Caffe Al Bicerin building in Turin

Pro tip: This time schedule is actually quite common in non-touristy Italian cities (like Genoa and Bologna). It’s only the touristy destinations that open most of the day, like in the US.

Have a Bicerin

Love coffee? Love hot chocolate, too? Then Turin is the place for you. It’s the birthplace of bicerin, a traditional hot drink of espresso, chocolate, and milk layered in a glass. You can’t leave Turin without trying this drink! Two popular spots to enjoy it are Caffe Al Bicerin and Cafe Torino. I went to Caffe Al Bicerin and can report back that the ambiance inside is so cozy.

Caffe Al Bicerin in Turin

Head to Monte dei Capuccini for Sunset

Did you really visit Turin if you didn’t see that view? The one in all the photographs and brochures? Jokes aside, the iconic view over Turin from Monte dei Capuccini is really gorgeous and absolutely worth the short uphill trek from the city center. This is the closest thing to a touristy spot in Turin, but you should have no problem getting an unobstructed view. You can see all the way to the Alps, which had bits of snow when I went in early September! I recommend going during sunset, but anytime of day is worth it.

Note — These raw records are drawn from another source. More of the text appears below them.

/-- **The Frobenius lift `α : R̂ → R̂` with `α(A₄) = A'₄`, `α(A₆) = A'₆`** attached to elements
`A'ᵢ ≡ Aᵢᵖ (mod p)` of `R̂` (in Blakestad–Grant: `A'ᵢ = A'_{i,p/H}`, the coefficients of the
quotient of `𝓔` by its canonical subgroup, Prop. 7(b)); `α` extends to `R_H` since `α(H)` is a
unit and to `R̂` by completeness. [Blakestad–Grant 2023, Def. 8] [cite: BlakestadGrant2023, Def. 8] -/
def frobeniusLift : completeRing p →+* completeRing p :=
  liftNatCast (localizedRing p) p (frobeniusAway p A'₄ A'₆ h₄ h₆)

/-- `α` on `ℤ[A₄,A₆]` is `Aᵢ ↦ A'ᵢ`. [folklore] -/
theorem frobeniusLift_algebraMap (q : coeffRing) :
    frobeniusLift p A'₄ A'₆ h₄ h₆ (algebraMap coeffRing (completeRing p) q) =
      frobeniusPoly p A'₄ A'₆ q := by
  rw [algebraMap_coeffRing_apply, frobeniusLift, liftNatCast_algebraMap, frobeniusAway_algebraMap]

/-- `α(A₄) = A'₄`. [cite: BlakestadGrant2023, Def. 8] -/
theorem frobeniusLift_univA₄ : frobeniusLift p A'₄ A'₆ h₄ h₆ (univA₄ p) = A'₄ := by
  rw [univA₄, frobeniusLift_algebraMap, frobeniusPoly, A₄, MvPolynomial.coe_eval₂Hom,
    MvPolynomial.eval₂_X]
  rfl

/-- `α(A₆) = A'₆`. [cite: BlakestadGrant2023, Def. 8] -/
theorem frobeniusLift_univA₆ : frobeniusLift p A'₄ A'₆ h₄ h₆ (univA₆ p) = A'₆ := by
  rw [univA₆, frobeniusLift_algebraMap, frobeniusPoly, A₆, MvPolynomial.coe_eval₂Hom,
    MvPolynomial.eval₂_X]
  rfl
import Summits.NavierStokesRegularity.NavierStokesRegularity.Theorems.IsotropicBlobPressureProfiles
import Summits.NavierStokesRegularity.NavierStokesRegularity.Theorems.IsotropicBlobSourceProfiles
import HarnessLib

/-!
# IsotropicBlobPressurePoisson — the W2 profile facts in the LEAD's shared currency (`srcProfileₗ`, `C/√s` decay)

Bridge from plate (Φ) (`Theorems/IsotropicBlobPressureProfiles`, ns-s29-p2 g5) to the shared source names of
`Theorems/IsotropicBlobSourceProfiles` (LEAD S-door ns-s30-p1 g4, 2026-08-28T22:41:04Z): the hypotheses of the LEAD's
abstract assembly `isDecayingPressureOf_zonalPressure` VERBATIM —

* `F₀ = srcPoly0`, `F₂ = srcPoly2`, `F₄ = srcPoly4` (same rational coefficients, `ring`);
* **1-D Poisson at every `s`**: `4 * s * deriv (deriv Phiₗ) s + (4l+6) * deriv Phiₗ s = srcProfileₗ s` (`l = 0, 2, 4`,
  constants `6 / 14 / 22`), also in the `∀ s, 0 ≤ s → …` form;
* **decay** with one constant `C = 16384/61108047`: `|Phi0 s| ≤ C / √s`, `|Phi2 s| * s ≤ C / √s`,
  `|Phi4 s| * s ^ 2 ≤ C / √s` for `1 ≤ s`;
* `ContDiff ℝ 2 Phiₗ` re-exported and the centre data as separate lemmas (`Phi0_zero`, `deriv_Phi0_zero`, `Phi2_zero`,
  `Phi4_zero`, `deriv_Phi2_zero`, `deriv_Phi4_zero`).
Everything proved; no named facts; `--supports stmt-NavierStokesRegularity-0056 --as helper` (typed by ns-s29-p2 g5).

HONEST FRAME: explicit data of ONE kinematic witness calibrating the S40/S41 clock doors; items 0056 `NoTypeII`,
10661 and NS regularity are NOT proved; nothing here is a route or a summit statement.
-/

noncomputable section

open Set Filter
open scoped Topology

set_option linter.dupNamespace false

namespace Summit.NavierStokesRegularity.NavierStokesRegularity.Theorems.StrainDoors.IsotropicBlob

open Summit.NavierStokesRegularity.NavierStokesRegularity.Theorems.StrainDoors.HarmonicShell

/-! ## §1 The two spellings of the sources agree -/

/-- `F₀ = srcPoly0`. -/
theorem F0_eq_srcPoly0 (s : ℝ) : F0 s = srcPoly0 s := by
  simp only [F0, poly9, srcPoly0]
  ring

/-- `F₂ = srcPoly2`. -/
theorem F2_eq_srcPoly2 (s : ℝ) : F2 s = srcPoly2 s := by
  simp only [F2, poly9, srcPoly2]
  ring

/-- `F₄ = srcPoly4`. -/
theorem F4_eq_srcPoly4 (s : ℝ) : F4 s = srcPoly4 s := by
  simp only [F4, poly9, srcPoly4]
  ring

/-! ## §2 The 1-D Poisson identities against `srcProfileₗ` -/

/-- **`4s·Φ₀″ + 6·Φ₀′ = srcProfile0`** at every `s`. -/
theorem poisson_Phi0_src (s : ℝ) : 4 * s * deriv (deriv Phi0) s + 6 * deriv Phi0 s = srcProfile0 s := by
  rw [poisson_Phi0]
  split_ifs with h
  · rw [srcProfile0_of_le h, F0_eq_srcPoly0]
  · rw [srcProfile0_of_ge (le_of_lt (not_le.1 h))]

/-- **`4s·Φ₂″ + 14·Φ₂′ = srcProfile2`** at every `s`. -/
theorem poisson_Phi2_src (s : ℝ) : 4 * s * deriv (deriv Phi2) s + 14 * deriv Phi2 s = srcProfile2 s := by
  rw [poisson_Phi2]
  split_ifs with h
  · rw [srcProfile2_of_le h, F2_eq_srcPoly2]
  · rw [srcProfile2_of_ge (le_of_lt (not_le.1 h))]

/-- **`4s·Φ₄″ + 22·Φ₄′ = srcProfile4`** at every `s`. -/
theorem poisson_Phi4_src (s : ℝ) : 4 * s * deriv (deriv Phi4) s + 22 * deriv Phi4 s = srcProfile4 s := by
  rw [poisson_Phi4]
  split_ifs with h
  · rw [srcProfile4_of_le h, F4_eq_srcPoly4]
  · rw [srcProfile4_of_ge (le_of_lt (not_le.1 h))]

/-- the `0 ≤ s`-guarded forms with the constants spelled `4*l+6` (the assembly's hypothesis shape). -/
theorem poisson_Phi_src :
    (∀ s : ℝ, 0 ≤ s → 4 * s * deriv (deriv Phi0) s + (4 * 0 + 6) * deriv Phi0 s = srcProfile0 s) ∧
    (∀ s : ℝ, 0 ≤ s → 4 * s * deriv (deriv Phi2) s + (4 * 2 + 6) * deriv Phi2 s = srcProfile2 s) ∧
    (∀ s : ℝ, 0 ≤ s → 4 * s * deriv (deriv Phi4) s + (4 * 4 + 6) * deriv Phi4 s = srcProfile4 s) := by
  refine ⟨fun s _ => ?_, fun s _ => ?_, fun s _ => ?_⟩
  · rw [← poisson_Phi0_src s]; norm_num
  · rw [← poisson_Phi2_src s]; norm_num
  · rw [← poisson_Phi4_src s]; norm_num

/-! ## §3 Decay in the `C/√s` currency (`C = c₂ = 16384/61108047`) -/

/-- `C/√s = C·s^{−1/2}` for `0 < s`. -/
theorem div_sqrt_eq_mul_rpow {s : ℝ} (hs : 0 < s) (C : ℝ) : C / Real.sqrt s = C * s ^ (-(1 / 2 : ℝ)) := by
  rw [Real.sqrt_eq_rpow, div_eq_mul_inv, Real.rpow_neg hs.le]

/-- decay of `Φ₀`: it vanishes outside (`|Φ₀ s| ≤ C/√s` trivially) for `1 ≤ s`. -/
theorem abs_Phi0_le_src {s : ℝ} (hs : 1 ≤ s) : |Phi0 s| ≤ (16384/61108047 : ℝ) / Real.sqrt s := by
  rw [Phi0_of_ge hs, abs_zero]
  positivity

/-- decay of `Φ₂`: `|Φ₂ s|·s = c₂ s^{−3/2} ≤ c₂/√s` for `1 ≤ s`. -/
theorem abs_Phi2_mul_le_src {s : ℝ} (hs : 1 ≤ s) : |Phi2 s| * s ≤ (16384/61108047 : ℝ) / Real.sqrt s := by
  have hs0 : 0 < s := lt_of_lt_of_le one_pos hs
  rw [Phi2_eq_of_ge hs, abs_of_nonneg (by positivity), div_sqrt_eq_mul_rpow hs0, mul_assoc,
    ← Real.rpow_add_one hs0.ne']
  exact mul_le_mul_of_nonneg_left (Real.rpow_le_rpow_of_exponent_le hs (by norm_num)) (by norm_num)

/-- decay of `Φ₄`: `|Φ₄ s|·s² = c₄ s^{−5/2} ≤ c₂/√s` for `1 ≤ s`. -/
theorem abs_Phi4_mul_sq_le_src {s : ℝ} (hs : 1 ≤ s) : |Phi4 s| * s ^ 2 ≤ (16384/61108047 : ℝ) / Real.sqrt s := by
  have hs0 : 0 < s := lt_of_lt_of_le one_pos hs
  rw [Phi4_eq_of_ge hs, abs_of_nonneg (by positivity), div_sqrt_eq_mul_rpow hs0, mul_assoc,
    ← Real.rpow_two, ← Real.rpow_add hs0]
  exact mul_le_mul (by norm_num) (Real.rpow_le_rpow_of_exponent_le hs (by norm_num)) (by positivity)
    (by norm_num)

/-- the three decay bounds packaged with one constant. -/
theorem Phi_decay : ∃ C : ℝ, ∀ s : ℝ, 1 ≤ s →
    |Phi0 s| ≤ C / Real.sqrt s ∧ |Phi2 s| * s ≤ C / Real.sqrt s ∧ |Phi4 s| * s ^ 2 ≤ C / Real.sqrt s :=
  ⟨16384/61108047, fun _ hs => ⟨abs_Phi0_le_src hs, abs_Phi2_mul_le_src hs, abs_Phi4_mul_sq_le_src hs⟩⟩

/-! ## §4 Centre data as separate lemmas -/

/-- `Φ₀(0) = 47/3780`. -/
theorem Phi0_zero : Phi0 0 = 47 / 3780 := Phi_zero.1
/-- `Φ₂(0) = −1/28`. -/
theorem Phi2_zero : Phi2 0 = -1 / 28 := Phi_zero.2.1
/-- `Φ₄(0) = 52/735`. -/
theorem Phi4_zero : Phi4 0 = 52 / 735 := Phi_zero.2.2
/-- `Φ₀′(0) = −1/4`. -/
theorem deriv_Phi0_zero : deriv Phi0 0 = -1 / 4 := deriv_Phi_zero.1
/-- `Φ₂′(0) = 2/7`. -/
theorem deriv_Phi2_zero : deriv Phi2 0 = 2 / 7 := deriv_Phi_zero.2.1
/-- `Φ₄′(0) = −172/385`. -/
theorem deriv_Phi4_zero : deriv Phi4 0 = -172 / 385 := deriv_Phi_zero.2.2

/-- `∂_zz p(0) = 2·Φ₀′(0) + 4·Φ₂(0) = −9/14` in the assembly's shape. -/
theorem two_mul_deriv_Phi0_zero_add : 2 * deriv Phi0 0 + 4 * Phi2 0 = -(9 / 14) := centre_zz_Phi

end Summit.NavierStokesRegularity.NavierStokesRegularity.Theorems.StrainDoors.IsotropicBlob

end
/-- **All-time speed cap** (assembled from Gallay–Šverák 2015, Prop. 2.6 (2.14), Lemma 5.1,
Lemma 6.4, and the maximum principle for `ω_θ/r`). Assume the named facts `VelocitySupBound`
(Prop. 2.6) and `ImpulseConservation` (Lemma 6.4), and let `C` be the constant of Prop. 2.6. Let
`(u, p)` be a Tao-class solution on `[0, T]` (`0 < T`, `ν = 1`) of the unforced Navier–Stokes
system from an axisymmetric swirl-free datum `u₀` whose `η₀ = ω_θ/r = angVortQuot u₀` satisfies
`0 ≤ η₀ ≤ M`, `η₀ ∈ L¹(ℝ³)` and `r²η₀ ∈ L¹(ℝ³)`. Then for every `t ∈ [0, T]` and `x ∈ ℝ³`

  `‖u(t, x)‖ ≤ C · √( √((∫η₀ dx)(∫r²η₀ dx)) · M ) = C (∫η₀)^{1/4} (∫r²η₀)^{1/4} M^{1/2}`,

a bound fixed by the datum and uniform in time (in the paper's units
`C' ‖ω_θ(0)‖_{L¹(Ω)}^{1/4} 𝓘^{1/4} ‖ω_θ(0)/r‖_{L^∞}^{1/2}`). Proof: at time `t` the slice is
axisymmetric without swirl with `0 ≤ η(t) ≤ M` (sign persistence and maximum principle,
`AxisymNoSwirlQuotMaxPrinciple`), `∫η(t) ≤ ∫η₀` (Lemma 5.1, `AxisymNoSwirlCoSignedFlux`),
`∫r²η(t) = ∫r²η₀` (Lemma 6.4); hence `ω(t) = curl u(t)`, `‖ω(t)‖ = rη(t) ≤ (η(t) + r²η(t))/2`, is
integrable with `∫‖ω(t)‖ ≤ (∫η(t))^{1/2}(∫r²η(t))^{1/2} ≤ (∫η₀)^{1/2}(∫r²η₀)^{1/2}`
(Cauchy–Schwarz), `u(t) = biotSavart ω(t)` (`IsTaoSolutionOn.biotSavart_curl_eq`), and (2.14)
gives `‖u(t,x)‖ ≤ C√((∫‖ω(t)‖) M)`. [cite: GallaySverak2016, Prop. 2.6 (2.14), Lemma 5.1, Lemma 6.4 (arXiv pp. 8, 16, 19)] -/
theorem speedCap_of_facts (hBS : GallaySverak2015.VelocitySupBound)
    (hI : GallaySverak2015.ImpulseConservation) :
    ∃ C : ℝ, 0 ≤ C ∧
      ∀ ⦃T : ℝ⦄ ⦃u₀ : EuclideanSpace ℝ (Fin 3) → EuclideanSpace ℝ (Fin 3)⦄
        ⦃u : ℝ → EuclideanSpace ℝ (Fin 3) → EuclideanSpace ℝ (Fin 3)⦄
        ⦃p : ℝ → EuclideanSpace ℝ (Fin 3) → ℝ⦄ ⦃M : ℝ⦄,
        0 < T → IsTaoSolutionOn T 1 u₀ u p → IsAxisymmetric u₀ → HasNoSwirl u₀ →
        (∀ x, 0 ≤ angVortQuot u₀ x) → (∀ x, angVortQuot u₀ x ≤ M) →
        Integrable (angVortQuot u₀) → Integrable (fun x => cylRadius x ^ 2 * angVortQuot u₀ x) →
        ∀ t ∈ Icc 0 T, ∀ x,
          ‖u t x‖ ≤ C * Real.sqrt (Real.sqrt ((∫ y, angVortQuot u₀ y) *
            ∫ y, cylRadius y ^ 2 * angVortQuot u₀ y) * M) := by
  obtain ⟨C, hC0, hBS⟩ := hBS
  refine ⟨C, hC0, fun T u₀ u p M hT h h0 h0' hη0 hηM hL1 hImp t ht x => ?_⟩
  have h0T : (0 : ℝ) ∈ Icc 0 T := ⟨le_rfl, hT.le⟩
  have hM0 : 0 ≤ M := (hη0 0).trans (hηM 0)
  -- the slice at time `t`
  have hax : IsAxisymmetric (u t) := h.isAxisymmetric one_pos hT h0 t ht
  have hsw : HasNoSwirl (u t) := h.hasNoSwirl one_pos hT h0 h0' t ht
  have hu3 : ContDiff ℝ 3 (u t) := (h.classical.contDiff_velocity ht).of_le (by norm_cast)
  have hu1 : ContDiff ℝ 1 (u t) := hu3.of_le (by norm_cast)
  have hηc : Continuous (angVortQuot (u t)) :=
    (contDiff_angVortQuot (n := 0) (by exact_mod_cast hu3)).continuous
  have habs0 : ∀ y, |angVortQuot u₀ y| ≤ M := fun y => by
    rw [abs_of_nonneg (hη0 y)]; exact hηM y
  have hηt0 : ∀ y, 0 ≤ angVortQuot (u t) y := fun y =>
    h.angVortQuot_nonneg_of_datum hT one_pos h0 h0' hη0 ht y
  have hωr : ∀ y, ‖curl (u t) y‖ ≤ M * cylRadius y := fun y =>
    h.norm_curl_le_mul_cylRadius_of_datum hT one_pos h0 h0' habs0 ht y
  have hωeq : ∀ y, ‖curl (u t) y‖ = cylRadius y * |angVortQuot (u t) y| :=
    norm_curl_eq_cylRadius_mul_abs_angVortQuot hax hsw hu3
  -- `η(t) ∈ L¹` with `∫|η(t)| ≤ ∫|η₀|` (Lemma 5.1, tree)
  have hlin : ∫⁻ y, ‖angVortQuot (u t) y‖ₑ ≤ ∫⁻ y, ‖angVortQuot u₀ y‖ₑ := by
    have := h.lintegral_abs_angVortQuot_le_of_datum hT one_pos h0 h0' h0T ht ht.1
    rwa [h.initial] at this
  have hηint : Integrable (angVortQuot (u t)) :=
    ⟨hηc.aestronglyMeasurable, lt_of_le_of_lt hlin hL1.hasFiniteIntegral⟩
  have hA : ∫ y, |angVortQuot (u t) y| ≤ ∫ y, angVortQuot u₀ y := by
    have e1 : ∫ y, |angVortQuot (u t) y| = (∫⁻ y, ‖angVortQuot (u t) y‖ₑ).toReal := by
      rw [← integral_norm_eq_lintegral_enorm hηc.aestronglyMeasurable]
      simp only [Real.norm_eq_abs]
    have e2 : ∫ y, angVortQuot u₀ y = (∫⁻ y, ‖angVortQuot u₀ y‖ₑ).toReal := by
      rw [← integral_norm_eq_lintegral_enorm hL1.aestronglyMeasurable]
      exact integral_congr_ae (Eventually.of_forall fun y => by
        simp only [Real.norm_eq_abs, abs_of_nonneg (hη0 y)])
    rw [e1, e2]
    exact ENNReal.toReal_mono hL1.hasFiniteIntegral.ne hlin
  -- the impulse at time `t` (Lemma 6.4)
  obtain ⟨hIt, hIeq⟩ := hI hT h h0 h0' hη0 hL1 hImp t ht
  have hB : ∫ y, cylRadius y ^ 2 * |angVortQuot (u t) y| =
      ∫ y, cylRadius y ^ 2 * angVortQuot u₀ y := by
    rw [← hIeq]
    exact integral_congr_ae (Eventually.of_forall fun y => by
      simp only [abs_of_nonneg (hηt0 y)])
  -- `ω(t) ∈ L¹` with `∫‖ω(t)‖ ≤ √(∫η₀) √(∫r²η₀)`
  have hωc : Continuous (curl (u t)) := continuous_curl hu1
  have hωint : Integrable (curl (u t)) := by
    refine Integrable.mono' ((hηint.abs.add hIt).div_const 2) hωc.aestronglyMeasurable
      (Eventually.of_forall fun y => ?_)
    show ‖curl (u t) y‖ ≤ (|angVortQuot (u t) y| + cylRadius y ^ 2 * angVortQuot (u t) y) / 2
    rw [hωeq y]
    have e : cylRadius y ^ 2 * angVortQuot (u t) y = cylRadius y ^ 2 * |angVortQuot (u t) y| := by
      rw [abs_of_nonneg (hηt0 y)]
    rw [e]
    nlinarith [mul_nonneg (sq_nonneg (cylRadius y - 1)) (abs_nonneg (angVortQuot (u t) y))]
  have hAω : ∫ y, ‖curl (u t) y‖ ≤ Real.sqrt ((∫ y, angVortQuot u₀ y) *
      ∫ y, cylRadius y ^ 2 * angVortQuot u₀ y) := by
    have hIt' : Integrable fun y => cylRadius y ^ 2 * angVortQuot (u t) y := hIt
    calc ∫ y, ‖curl (u t) y‖ = ∫ y, cylRadius y * |angVortQuot (u t) y| := integral_congr_ae
          (Eventually.of_forall fun y => hωeq y)
      _ ≤ Real.sqrt (∫ y, |angVortQuot (u t) y|) *
            Real.sqrt (∫ y, cylRadius y ^ 2 * |angVortQuot (u t) y|) :=
          integral_cylRadius_mul_le_sqrt hηint hIt'
      _ ≤ Real.sqrt (∫ y, angVortQuot u₀ y) *
            Real.sqrt (∫ y, cylRadius y ^ 2 * angVortQuot u₀ y) := by
          rw [hB]
          exact mul_le_mul_of_nonneg_right (Real.sqrt_le_sqrt hA) (Real.sqrt_nonneg _)
      _ = Real.sqrt ((∫ y, angVortQuot u₀ y) * ∫ y, cylRadius y ^ 2 * angVortQuot u₀ y) := by
          rw [Real.sqrt_mul (integral_nonneg fun y => hη0 y)]
  -- Prop. 2.6 for `ω(t)`, and `u(t) = biotSavart ω(t)`
  have hBSt := hBS (curl (u t)) M hωc hωint (hax.curl (hu1.differentiable (by simp)))
    (fun y => (curl_toroidal_of_hasNoSwirl hax hsw hu1 y).1)
    (fun y => (curl_toroidal_of_hasNoSwirl hax hsw hu1 y).2) hωr x
  rw [h.biotSavart_curl_eq ht hωint] at hBSt
  refine hBSt.trans (mul_le_mul_of_nonneg_left (Real.sqrt_le_sqrt ?_) hC0)
  exact mul_le_mul_of_nonneg_right hAω hM0

end SpeedCap

end Literature.Analysis.FluidPDE

end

Monte dei Capuccini view over Turin Italy

See the Mole Antonelliana

The Mole Antonelliana is the landmark of Turin. It was originally meant to be a synagogue, but ended up as a monument. Inside the Mole Antonelliana is the National Museum of Cinema, as well as an elevator to the top of the building for panoramic views over Turin. You can purchase tickets for €8, plus €1.50 if bought in advance on the official site

Mole Antonelliana in Turin Italy

Expect Turin to Look a Little Grunge

Especially when businesses have their graffiti-covered shutters closed between lunch and dinner, Turin can look a little grungy. It’s an industrial city, and it shows in some areas. It’s nothing to be concerned about, but just a heads up in case you’re used to Italian destinations like Florence, for example. Simply take the same precautions you would anywhere else, like not flashing valuables unnecessarily and trying not to walk alone after dark.

Italian street performers in Turin

Strut Down Via Roma

Parts of Turin look a little grunge, but other parts carry on Turin’s elegant past. You can definitely feel Turin’s impressive history while strolling between huge columns on Via Roma, a posh shopping street running between Piazza Castello and Piazza Carlo Felice. This area is also the historical center of Turin, so definitely don’t miss it.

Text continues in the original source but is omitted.